If the parasite is killed without killing its victim, lost characteristics can be recovered over time. Once a month, make a HT roll for each attribute. A successful roll means that one point in that attribute is recovered, and a critical success means that all lost points are recovered. A critical failure means that one point is permanently lost.

Sleeper Adventure Seeds
The sleeper works well in fantasy campaigns (especially ones with a desert culture in the world), and is a natural in an Arabian Nights campaign. In any situation where the PCs have "cleaned out" a region of marauding beasties, the sleeper can be used to put them back on their toes. Sleepers could be in hibernation anywhere: a dried-out pond that is being used as a regular campsite, an abandoned ruin, a dead tree. Any dry area could harbor concealed sleepers. If a character or NPC is careless with water, or if there is a sudden storm, the ground might suddenly erupt with sleepers. Perhaps a sleeper crawled into a large abandoned cistern, one that the PCs decide would be a good place to store water.

Another scenario might involve a traveling circus that has an adult sleeper husk as an attraction. The circus might be visiting the adventurers' town when the husk is exposed to water.

Probably the most interesting scenarios involve sleeper eggs.

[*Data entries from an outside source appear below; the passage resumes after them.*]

import Summits.HubbardSuperconductivity.HubbardSuperconductivity.Theorems.LevyLogBootstrapDressHalfFilledInterHopCross
import HarnessLib

/-!
# Route `LevyLogBootstrap` / `AnisotropyChord`, crux `DressHalfFilled` (stmt-HubbardSuperconductivity-8148), stub 2
# `stub_plaquetteDictionary`, clause (d) — step 3 preparations: environment overlaps and environment energies

Support file (`--supports stmt-HubbardSuperconductivity-8148`), continuing `…InterHopColumns` / `…InterHopCross`. The
diagonal (same-bond) second-order term is evaluated by
`ClusterProductSlice.star_sliceMap_mulVec_dotProduct_reducedResolvent_sliceMap_mulVec`, whose output carries
(α) the ENVIRONMENT OVERLAP `Π_{c ∉ {R, R'}} ⟨ψ_σ'(c), ψ_σ(c)⟩` and (β) the LOCAL ENERGY `E₀ − Σ_{c ∉ {R, R'}} E_c`.
This file evaluates both for dictionary columns:

* `star_plaqFamily_dotProduct_plaqFamily` — one plaquette: `⟨ψ_σ'(c), ψ_σ(c)⟩ = [σ'_c = σ_c]`;
* `prod_env_overlap` — (α) `= [σ' = σ off {R, R'}]`;
* `sum_erase_erase` — (β) `Σ_{c ∉ {R, R'}} E_c = Σ_c E_c − E_R − E_{R'}` (`R ≠ R'`), so that with
  `E₀ = Σ_c E_c(σ)` (the `E₀(N_b)`-eigenvalue of the column, `TorusPlaquetteDictionaryMap.hamiltonian_intra_mulVec_col`)
  the local energy is the pair energy `E_R(σ) + E_{R'}(σ)` of `pairEnergy_plaquetteStates`.

References: W.-F. Tsai, S. A. Kivelson, PRB 73 (2006) 214510, App. A (A1) [TsaiKivelson2006]. No definition and no
named fact is introduced; all statements are [folklore] bookkeeping.
-/

set_option linter.dupNamespace false

noncomputable section

namespace Summit.HubbardSuperconductivity.HubbardSuperconductivity.Theorems.LevyLogBootstrap

open Matrix Literature.MathematicalPhysics.QuantumLattice Literature.Probability.LatticeModels
open Literature.MathematicalPhysics.QuantumLattice.TorusPlaquette

variable {M : ℕ}

/-- One plaquette factor of two dictionary columns: `⟨ψ_σ'(c), ψ_σ(c)⟩ = [σ'_c = σ_c]` (the two plaquette states are
orthonormal). [folklore] -/
theorem star_plaqFamily_dotProduct_plaqFamily (U : ℝ) (σ' σ : TensorIndex (TorusSite 2 M) 2) (c : FermionTorus 2 M) :
    star (plaqFamily U σ' c) ⬝ᵥ plaqFamily U σ c =
      if σ' (FermionTorus.toTorusSite c) = σ (FermionTorus.toTorusSite c) then 1 else 0 := by
  rw [show plaqFamily U σ' c = plaquetteStates U (σ' (FermionTorus.toTorusSite c)).rev from rfl,
    show plaqFamily U σ c = plaquetteStates U (σ (FermionTorus.toTorusSite c)).rev from rfl,
    star_plaquetteStates_dotProduct]
  by_cases hc : σ' (FermionTorus.toTorusSite c) = σ (FermionTorus.toTorusSite c)
  · rw [if_pos hc, if_pos (by rw [hc])]
  · rw [if_neg hc, if_neg (fun h => hc (Fin.rev_injective h))]

/-- **Environment overlap** (α): `Π_{c ∉ {R, R'}} ⟨ψ_σ'(c), ψ_σ(c)⟩ = [σ' = σ off {R, R'}]`. [folklore] -/
theorem prod_env_overlap (U : ℝ) (σ' σ : TensorIndex (TorusSite 2 M) 2) (R R' : FermionTorus 2 M) :
    ∏ c ∈ (Finset.univ.erase R).erase R', star (plaqFamily U σ' c) ⬝ᵥ plaqFamily U σ c =
      if ∀ c ∈ (Finset.univ.erase R).erase R', σ' (FermionTorus.toTorusSite c) = σ (FermionTorus.toTorusSite c)
      then 1 else 0 := by
  simp_rw [star_plaqFamily_dotProduct_plaqFamily]
  rw [Finset.prod_boole]
  split_ifs <;> rfl

/-- Membership in the environment index set: `c ∉ {R, R'}`. [folklore] -/
theorem mem_erase_erase_iff (R R' c : FermionTorus 2 M) :
    c ∈ (Finset.univ.erase R).erase R' ↔ c ≠ R ∧ c ≠ R' := by
  rw [Finset.mem_erase, Finset.mem_erase]
  exact ⟨fun h => ⟨h.2.1, h.1⟩, fun h => ⟨h.2, h.1, Finset.mem_univ c⟩⟩

/-- **Environment energy** (β): `Σ_{c ∉ {R, R'}} E_c = Σ_c E_c − E_R − E_{R'}` for `R ≠ R'`. [folklore] -/
theorem sum_erase_erase {γ : Type*} [AddCommGroup γ] {R R' : FermionTorus 2 M} (h : R ≠ R') (E : FermionTorus 2 M → γ) :
    ∑ c ∈ (Finset.univ.erase R).erase R', E c = ∑ c, E c - E R - E R' := by
  have h1 : R' ∈ Finset.univ.erase R := Finset.mem_erase.2 ⟨h.symm, Finset.mem_univ R'⟩
  have h2 := Finset.sum_erase_add (Finset.univ.erase R) E h1
  have h3 := Finset.sum_erase_add Finset.univ E (Finset.mem_univ R)
  rw [← h3, ← h2]
  abel

/-- The local energy of the diagonal term: with `E₀ = Σ_c E_c` the shifted energy `E₀ − Σ_{c ∉ {R, R'}} E_c` is the pair
energy `E_R + E_{R'}`. [folklore] -/
theorem local_energy_eq_pair {R R' : FermionTorus 2 M} (h : R ≠ R') (E : FermionTorus 2 M → ℝ) :
    (∑ c, E c) - ∑ c ∈ (Finset.univ.erase R).erase R', E c = E R + E R' := by
  rw [sum_erase_erase h E]
  ring

end Summit.HubbardSuperconductivity.HubbardSuperconductivity.Theorems.LevyLogBootstrap

end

Perhaps one of the characters has been exposed to an egg. Was it accidental or an assassination attempt? After about a month, the victim will know something is wrong. Simply finding out what the problem is could be an adventure in itself; and once diagnosed, either collecting the ingredients for the potion (or submitting to the surgery) has perils of its own. The GM should goad the players on with graphic descriptions of the excruciating abdominal pain one of the PCs is suffering.

Another scenario could involve the transport or selling of sleeper eggs. On the black market, a single egg will go for between $1,000 and $2,000. Perhaps the players find a packet of the eggs and don't know what they are. They might swallow a few, or they might take them to a greedy naturalist. Possession of sleeper eggs should carry a stiff penalty. Known dealers of sleeper eggs have a -3 reaction, even from other underworld figures. However, they are also greatly feared.

Professional sleeper hunters do exist. Depending on the situation, a naturalist will pay $500 to $1,000 for a sleeper brain. One brain will make one potion. Sleepers store fat in their tails, which makes them good eating. A restaurant will pay $250 for a full-grown sleeper tail.

Sleeper hunters have access to sleeper eggs, and they will have a -1 reaction penalty, even if they are honest.

In a fantasy setting, sleepers would make a good ally to the Fish Men. Perhaps Fish Men have planted sleeper eggs in dry regions for the day that the waters return. In a space setting, the sleeper is a good alien creature for a desert planet. In a modern-day setting, sleeper eggs would be method of torture and/or assassination. And in a horror setting . . . well, do you need an excuse for something this nasty in a horror setting?